ASSIGNMENT:
Return all lines of the listing below that carry the word "only".

WORKING DATA:

open Filter Topology
open Literature.MathematicalPhysics.QuantumFieldTheory.Balaban1983to89
open Literature.MathematicalPhysics.QuantumFieldTheory.Balaban1983to89.FlowStep
open Literature.MathematicalPhysics.QuantumFieldTheory.Balaban1983to89.T4CouplingMatching
open Literature.MathematicalPhysics.QuantumFieldTheory.Balaban1983to89.T4Continuum
open Literature.MathematicalPhysics.QuantumFieldTheory.Balaban1983to89.T4FlagMemory (tail_mem_box)
open Literature.MathematicalPhysics.QuantumFieldTheory.Balaban1983to89.Node00 (betaOfMerged beta0OfMerged betaOfTerms beta0OfTerms
  beta1OfTerms TermFamily0 TermFamily1 Beta0LimitExists tendsto_beta0OfMerged)
open Summit.QuantumFields.YangMills.BalabanUVNodes.N28AtBetaOfRecord (betaOfMerged_eqOn oneLoopSplit_β0_eq oneLoopSplit_β1_eq
  betaOfTerms_eq_betaOfMerged)
open Summit.QuantumFields.BalabanUV.T4Continuum.Spine.NE4 (NE4OnData U2Inputs ne4OnData_iff)

universe u

/-! ## §13 BOX READING — `ScaleShiftRate` reads β on the boxes only; at the record N17 IS N17 of the merged β (`γ' ≤ γ`) -/

section BoxReading

variable {βm : HBeta} {β0 : ℕ → ℝ} {γ γ' c θ : ℝ}

/-- **NE4 reads β on the boxes only.**  Two history families that agree on every box `]0,γ']^{k+1}` have the same `ScaleShiftRate c θ γ'`
(the tail of a box history is a box history, `T4FlagMemory.tail_mem_box`). [folklore] -/
theorem scaleShiftRate_congr_boxes {β β' : HBeta} {c θ γ' : ℝ}
    (h : ∀ k (v : Fin (k + 1) → ℝ), v ∈ Box γ' k → β k v = β' k v) :
    ScaleShiftRate c θ γ' β ↔ ScaleShiftRate c θ γ' β' := by
  refine forall₃_congr fun k w hw => ?_
  rw [h (k + 1) w hw, h k (Fin.tail w) (tail_mem_box hw)]

/-- **N17 AT THE RECORD IS N17 OF THE MERGED β** on every box side `γ' ≤ γ` inside the record box: the off-box convention of
`Node00.betaOfMerged` is invisible to NE4 there (`N28AtBetaOfRecord.betaOfMerged_eqOn`). [cite: Balaban1987RG1, (1.22) p.264] -/
theorem scaleShiftRate_betaOfMerged_iff (hγ : γ' ≤ γ) :
    ScaleShiftRate c θ γ' (betaOfMerged βm β0 γ) ↔ ScaleShiftRate c θ γ' βm :=
  scaleShiftRate_congr_boxes fun k _ hv => betaOfMerged_eqOn hγ k hv

/-- Node U2's history moduli `HistLipschitz Λ γ'` (`T4CouplingMatching` §1; [Balaban1987RG1] p. 298 «depends also on all preceding coupling constants»,
no modulus printed) also read β on the boxes only. [cite: Balaban1987RG1, §5 p.298] -/
theorem histLipschitz_congr_boxes {β β' : HBeta} {Λ : ℕ → ℕ → ℝ} {γ' : ℝ}
    (h : ∀ k (v : Fin (k + 1) → ℝ), v ∈ Box γ' k → β k v = β' k v) :
    HistLipschitz Λ γ' β ↔ HistLipschitz Λ γ' β' := by
  refine forall₅_congr fun k p q hp hq => ?_
  rw [h k p hp, h k q hq]

/-- … so AT THE RECORD the history moduli of node U2's triple are those of the merged β (`γ' ≤ γ`). [cite: Balaban1987RG1, §5 p.298] -/
theorem histLipschitz_betaOfMerged_iff {Λ : ℕ → ℕ → ℝ} (hγ : γ' ≤ γ) :
    HistLipschitz Λ γ' (betaOfMerged βm β0 γ) ↔ HistLipschitz Λ γ' βm :=
  histLipschitz_congr_boxes fun k _ hv => betaOfMerged_eqOn hγ k hv

end BoxReading

section BoxReadingAlpha

variable {𝔄 : Type*} [NormedRing 𝔄] [NormedAlgebra ℝ 𝔄]
variable {V : Type*} [NormedAddCommGroup V] [NormedSpace ℝ V] {ι : Type*} [Fintype ι]

/-- **Design (α)**: N17 at the two-term-family β of record `betaOfTerms F ℰ⁰ ℰ¹ ρ bV γ` IS N17 of the unboxed family `β⁰_{k+1} + β¹_{k+1}(v)`
on every box side `γ' ≤ γ` (`N28AtBetaOfRecord.betaOfTerms_eq_betaOfMerged` + §13). [cite: Balaban1987RG1, (1.22) p.264] -/
theorem scaleShiftRate_betaOfTerms_iff (F : T4Family) (ℰ0 : TermFamily0 F 𝔄) (ℰ1 : TermFamily1 F 𝔄) (ρ : V →L[ℝ] 𝔄)
    (bV : Module.Basis ι ℝ V) {γ γ' c θ : ℝ} (hγ : γ' ≤ γ) :
    ScaleShiftRate c θ γ' (betaOfTerms F ℰ0 ℰ1 ρ bV γ) ↔
      ScaleShiftRate c θ γ' (fun k w => beta0OfTerms F ℰ0 ρ bV k + beta1OfTerms F ℰ1 ρ bV k w) := by
  rw [betaOfTerms_eq_betaOfMerged]
  exact scaleShiftRate_betaOfMerged_iff hγ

WRITTEN SOLUTION:
/-! ## §13 BOX READING — `ScaleShiftRate` reads β on the boxes only; at the record N17 IS N17 of the merged β (`γ' ≤ γ`) -/
/-- **NE4 reads β on the boxes only.**  Two history families that agree on every box `]0,γ']^{k+1}` have the same `ScaleShiftRate c θ γ'`
no modulus printed) also read β on the boxes only. [cite: Balaban1987RG1, §5 p.298] -/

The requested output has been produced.